As Meta announces its largest and most capable large language model yet with the Llama 3.1 405B, Mark Zuckerberg says it’s important technology isn’t controlled by a handful of companies.
Opting for a transparent approach, the CEO wrote a public letter on Tuesday (July 23) explaining why the LLM is open source and why this is ‘good for the world.’
“I believe that open source is necessary for a positive AI future,” writes the billionaire.
Mark is an incredible CEO.
What particularly stood out to me from our conversation was how deeply he thinks about open source and how it’ll benefit Meta (and the world) in the long term.
A few of my favorite moments/quotes:
On the future of AI agents:
“I think we’re going to… https://t.co/rhuOVcapbW
— Rowan Cheung (@rowancheung) July 24, 2024
“Open source will ensure that more people around the world have access to the benefits and opportunities of AI, that power isn’t concentrated in the hands of a small number of companies, and that the technology can be deployed more evenly and safely across society.”
The new Llama 3.1 405B is the company’s first frontier-level open source AI model.
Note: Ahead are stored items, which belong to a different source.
import Summits.QuantumAdvantage.QuantumAdvantage.Theses.DarkClassGroups
import Literature.NumberTheory.QuadraticFields.RingClassForms
import Literature.NumberTheory.QuadraticFields.RingClassUnits
import Literature.NumberTheory.QuadraticFields.ClassNumberOneGenus
import Literature.Computability.Cryptography.HallgrenClassGroupDiscriminant

/-!
# `DarkClassGroups.OrderClassNumberFormula` (stmt-QuantumAdvantage-17900), registered stub S1
# `stub_picardIndex`: `h(−df²)·w(−d)·φ(f) = h(−d)·w(−df²)·|(𝓞 K/f𝓞 K)ˣ|` (Cox, Thm. 7.24, index form)

The load-bearing stub of the planner's line `cox-conductor` (Cruxes/ClassNumberFBQP/Lines/cox_conductor.lean)
for the crux `OrderClassNumberFormula` of route `DarkClassGroups`, proved from the tree's ring class
group files (all PROVED):

* `RingClassForms.classNumber_eq_card_ringClassGroup` — `h(f²d_K) = |I_K(f)/P_{K,ℤ}(f)|`
  (Cox Thm. 7.7 + Prop. 7.22);
* `RingClassNumber.card_ringClassGroup_mul` — `|I_K(f)/P_{K,ℤ}(f)|·|𝓞 Kˣ|·φ(f) = |(𝓞 K/f)ˣ|·|range|·|𝒪ˣ|`
  (Cox (7.25)–(7.27));
* `RingClassForms.toClassGroup_surjective` — the range is all of `Cl(𝓞 K)` (`= h(−d)` classes,
  `IsNegFundamentalDiscr.classNumber_eq_card_classGroup`);
* `RingClassUnits.card_units_eq`, `card_orderUnits_eq_two` — the unit counts `w(−d) ∈ {2,4,6}`,
  `w(−df²) = 2` for `f ≥ 2`.

HONEST FRAMING (block-2b rule): the value here is a THEOREM (a registered stub of an open crux,
kernel-checked; Cox's Thm. 7.24 is classical and NOT in Mathlib) — NOT summit progress.

References: D. A. Cox, *Primes of the form x² + ny²*, 2nd ed. (2013), §7.D Thm. 7.24 [Cox2013].
-/

set_option linter.dupNamespace false -- D-0017: single-problem summit ⇒ `QuantumAdvantage.QuantumAdvantage` by design

noncomputable section

namespace Summit.QuantumAdvantage.QuantumAdvantage.Theorems.OrderClassNumberFormula

open NumberField
open Literature.NumberTheory.QuadraticFields
open Literature.NumberTheory.QuadraticFields.RingClass
open Literature.NumberTheory.QuadraticFields.Quadratic
open Literature.Computability.Cryptography
open Literature.Computability.Cryptography.Hallgren2005.OrderCl

/-- The units of the zero ring `𝓞 K / (1)` form a one-element group. [folklore] -/
theorem natCard_units_quot_span_one (K : Type) [Field K] [NumberField K] :
    Nat.card (𝓞 K ⧸ Ideal.span {((1 : ℕ) : 𝓞 K)})ˣ = 1 := by
  have htop : Ideal.span {((1 : ℕ) : 𝓞 K)} = ⊤ := by simp
  haveI : Subsingleton (𝓞 K ⧸ Ideal.span {((1 : ℕ) : 𝓞 K)}) :=
    Ideal.Quotient.subsingleton_iff.2 htop
  haveI : Unique (𝓞 K ⧸ Ideal.span {((1 : ℕ) : 𝓞 K)})ˣ := uniqueOfSubsingleton 1
  exact Nat.card_unique

/-- **S1 `stub_picardIndex` of line `cox-conductor`** (crux `DarkClassGroups.OrderClassNumberFormula`,
stmt-QuantumAdvantage-17900): for `−d` a negative fundamental discriminant, `f ≥ 1` and a quadratic
field `K` of discriminant `−d`,
`h(−d f²) · w(−d) · φ(f) = h(−d) · w(−d f²) · |(𝓞 K / f 𝓞 K)ˣ|`
(Cox, Thm. 7.24 in index form: `h(𝒪) = h(𝒪_K)·|(𝒪_K/f)ˣ| / (φ(f) [𝒪_Kˣ : 𝒪ˣ])`).
[cite: Cox2013, §7.D Thm. 7.24] -/
theorem stub_picardIndex : ∀ d f : ℕ, Literature.Computability.Cryptography.IsNegFundamentalDiscr d → 1 ≤ f →
    ∀ (K : Type) [Field K] [NumberField K], Module.finrank ℚ K = 2 → NumberField.discr K = -(d : ℤ) →
      (Literature.NumberTheory.QuadraticFields.BinaryQuadraticForm.classNumber (-((d * f ^ 2 : ℕ) : ℤ)) : ℤ) * (if d = 3 then 6 else if d = 4 then 4 else 2) * (Nat.totient f : ℤ) = (Literature.NumberTheory.QuadraticFields.BinaryQuadraticForm.classNumber (-(d : ℤ)) : ℤ) * (if d * f ^ 2 = 3 then 6 else if d * f ^ 2 = 4 then 4 else 2) * (Nat.card ((NumberField.RingOfIntegers K ⧸ Ideal.span {((f : ℕ) : NumberField.RingOfIntegers K)})ˣ) : ℤ) := by
  intro d f hd hf K _ _ h2 hdisc
  have hd3 := hd.three_le
  -- the case `f = 1` is trivial
  rcases Nat.lt_or_ge 1 f |>.symm with hf1 | hf2
  · have : f = 1 := le_antisymm hf1 hf
    subst this
    simp only [pow_two, mul_one, Nat.totient_one, Nat.cast_one, natCard_units_quot_span_one K]
  -- `f ≥ 2`: integral basis `(1, ω)`, `ω² = m + tω`, `t² + 4m = d_K = −d`
  obtain ⟨b, hb⟩ := exists_basis_zero_eq_one h2
  set m : ℤ := b.repr (b 1 * b 1) 0 with hm
  set t : ℤ := b.repr (b 1 * b 1) 1 with ht
  have hω : b 1 * b 1 = (m : 𝓞 K) + (t : 𝓞 K) * b 1 := basis_one_mul_self_eq b hb
  have hdK : NumberField.discr K = t ^ 2 + 4 * m := discr_eq_sq_add_four_mul b hb
  have hneg : t ^ 2 + 4 * m < 0 := by rw [← hdK, hdisc]; have := hd.neg_lt_zero; exact this
  have hf0 : f ≠ 0 := by omega
  -- the order of discriminant `D = −d f² = f² d_K`
  have hDneg : (-((d * f ^ 2 : ℕ) : ℤ)) < 0 := by
    have : 0 < d * f ^ 2 := Nat.mul_pos (by omega) (pow_pos (by omega) 2)
    omega
  set Δ : NegDiscr := ⟨-((d * f ^ 2 : ℕ) : ℤ), hDneg⟩ with hΔ
  have hD : Δ.D = (f : ℤ) ^ 2 * (t ^ 2 + 4 * m) := by
    simp only [hΔ]; rw [← hdK, hdisc]; push_cast; ring
  obtain ⟨s, hs'⟩ := two_dvd_sub hD
  have hs : 2 * s = Δ.D - f * t := hs'.symm
  obtain ⟨ι, hι⟩ := exists_ringHom b hω hD hs
  have hftop : Ideal.span {(f : 𝓞 K)} ≠ ⊤ := by
    intro htop
    have h1 : ((1 : ℤ) : 𝓞 K) ∈ Ideal.span {(f : 𝓞 K)} := by rw [htop]; exact Submodule.mem_top
    rw [intCast_mem_span_iff b hb] at h1
    have : (f : ℤ) ≤ 1 := Int.le_of_dvd one_pos h1
    omega
  -- the four inputs
  have hforms := classNumber_eq_card_ringClassGroup b hb hω hD ι hι hf0 hftop
  have hbridge := BinaryQuadraticForm.binQF_classNumber_eq Δ.D Δ.neg
  have hcount := card_ringClassGroup_mul b hb hω hftop hf0
  have hrange : Nat.card (toClassGroup K f).range =
      Literature.NumberTheory.QuadraticFields.BinaryQuadraticForm.classNumber (-(d : ℤ)) := by
    rw [MonoidHom.range_eq_top.2 (toClassGroup_surjective b hb hω hneg hf0), Subgroup.card_top,
      Nat.card_eq_fintype_card, hd.classNumber_eq_card_classGroup h2 hdisc]
  have hunits : Nat.card (𝓞 K)ˣ = if d = 3 then 6 else if d = 4 then 4 else 2 := by
    rw [card_units_eq b hb hω hneg]
    have e : t ^ 2 + 4 * m = -(d : ℤ) := by rw [← hdK, hdisc]
    rw [e]
    by_cases h3 : d = 3
    · simp [h3]
    · by_cases h4 : d = 4
      · simp [h4]
      · rw [if_neg (by omega), if_neg (by omega), if_neg h3, if_neg h4]
  have horder := card_orderUnits_eq_two b hb hω hneg hf2
  have hw2 : (if d * f ^ 2 = 3 then (6 : ℤ) else if d * f ^ 2 = 4 then 4 else 2) = 2 := by
    have : 12 ≤ d * f ^ 2 := by nlinarith
    rw [if_neg (by omega), if_neg (by omega)]
  -- assemble
  rw [hw2]
  have hΔD : Δ.D = -((d * f ^ 2 : ℕ) : ℤ) := rfl
  rw [← hΔD, ← hbridge, hforms, ← hrange]
  rw [hunits, horder] at hcount
  have hcountZ := congrArg (Nat.cast : ℕ → ℤ) hcount
  push_cast at hcountZ ⊢
  linarith [hcountZ]

end Summit.QuantumAdvantage.QuantumAdvantage.Theorems.OrderClassNumberFormula

end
Unlike in previous releases, a greater focus on building a broader ecosystem has now been taken.
The team has been working with a range of companies to grow this, citing “Amazon, Databricks, and NVIDIA” as all having full suites of services to support developers fine-tuning and distilling their own models.
Zuckerberg explains how this move was taken to “ensure that we always have access to the best technology, and that we’re not locking into a competitor’s closed ecosystem where they can restrict what we build.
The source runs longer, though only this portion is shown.